Even though variations of data journalism have been around for some time now, there are some recent trends that have made it particularly popular in recent years.
First, there is increasing pressure on local, state, and federal officials to be more transparent, and in particular to release more of the data collected by different public agencies. Consequently, those agencies have begun digitizing more of the documents they produce and the data they collect. This sometimes results in agencies posting relevant data on their websites, which gives journalists a fountain of source material they can use for a potential story.
Second, personal computers have become incredibly powerful and are now ubiquitous in newsrooms. This means that a journalist working on a typical laptop can crunch large amounts of data and look for interesting phenomena, which is something that required specialized hardware not long ago. Similarly, citizens have access to powerful computers themselves, from their own laptops to the phones in their pockets — which are now capable of rendering highly appealing and interactive data visualizations. Audiences love data visualizations for its aesthetic potential and interactivity, which has created substantial demand for data journalism.
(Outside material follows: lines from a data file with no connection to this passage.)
/-! ## §5 Why `¬ D′` resists (near-miss, documented) -/

/-- **A kill of D′ is a counterexample to strong Artin.** `¬ IcosahedralDescentLevel` forces an
irreducible icosahedral `ρ/ℚ` with NO cuspidal `π` on `GL₂(𝔸_ℚ)` matching it almost everywhere
(the conclusion of D′ does not mention the hypothesis). Since odd icosahedral `ρ` are automorphic
(Khare–Wintenberger–Kisin) such a `ρ` would be EVEN and would refute the route target itself; no
such `ρ` is known or expected (Calegari 2023 §12). Hence no unconditional `¬ D′` is available: the
crux is misstated (§1), not refutable. [folklore] -/
theorem not_descent_implies_artin_fails (h : ¬ IcosahedralDescentLevel) :
    ∃ ρ : FramedGaloisRep ℚ ℂ 2, IsIcosahedral ρ ∧ ¬ ArtinConclusion ρ := by
  by_contra hall
  push Not at hall
  exact h fun ι ρ hirr hA5 _ => hall ρ ⟨hirr, hA5⟩

/-- Conversely all-parity Artin closes D′ outright (hypothesis unused) — the sense in which D′ is
"true but mis-sized": it sits between the door and full all-parity icosahedral Artin. [folklore] -/
theorem descent_of_allParity (h : AllParityIcosahedralStrongArtin) : IcosahedralDescentLevel :=
  fun _ ρ hirr hA5 _ => h ρ ⟨hirr, hA5⟩

end Summit.Langlands.Langlands.Cruxes.IcosahedralDescentLevel.Disproof

end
Third, individuals with technical aptitude and statistical know-how have found more of a home in newsrooms. They are now seen as having the ability to be journalists in their own right, rather than simple technical support for ‘real’ journalists. As such, it is now more common to see well-resourced journalistic outlets have dedicated data journalism teams that include members with backgrounds in information technology, user-centered design, and computer science. Moreover, the software for collecting, analyzing, and visualizing data have been simplified and made more accessible. Consequently, journalists who lack a background in statistics or computer programming now have a much easier time producing data journalism than in the past.
Although I’ve been using the term ‘data journalism’ throughout this chapter, please keep in mind that this book is titled Data-Driven Storytelling. This emphasizes the role of stories, which help give life to data and get people to care about them. Throughout this book, you will be challenged to do more than just put words to numbers. Your goal will be to tell a compelling story through them.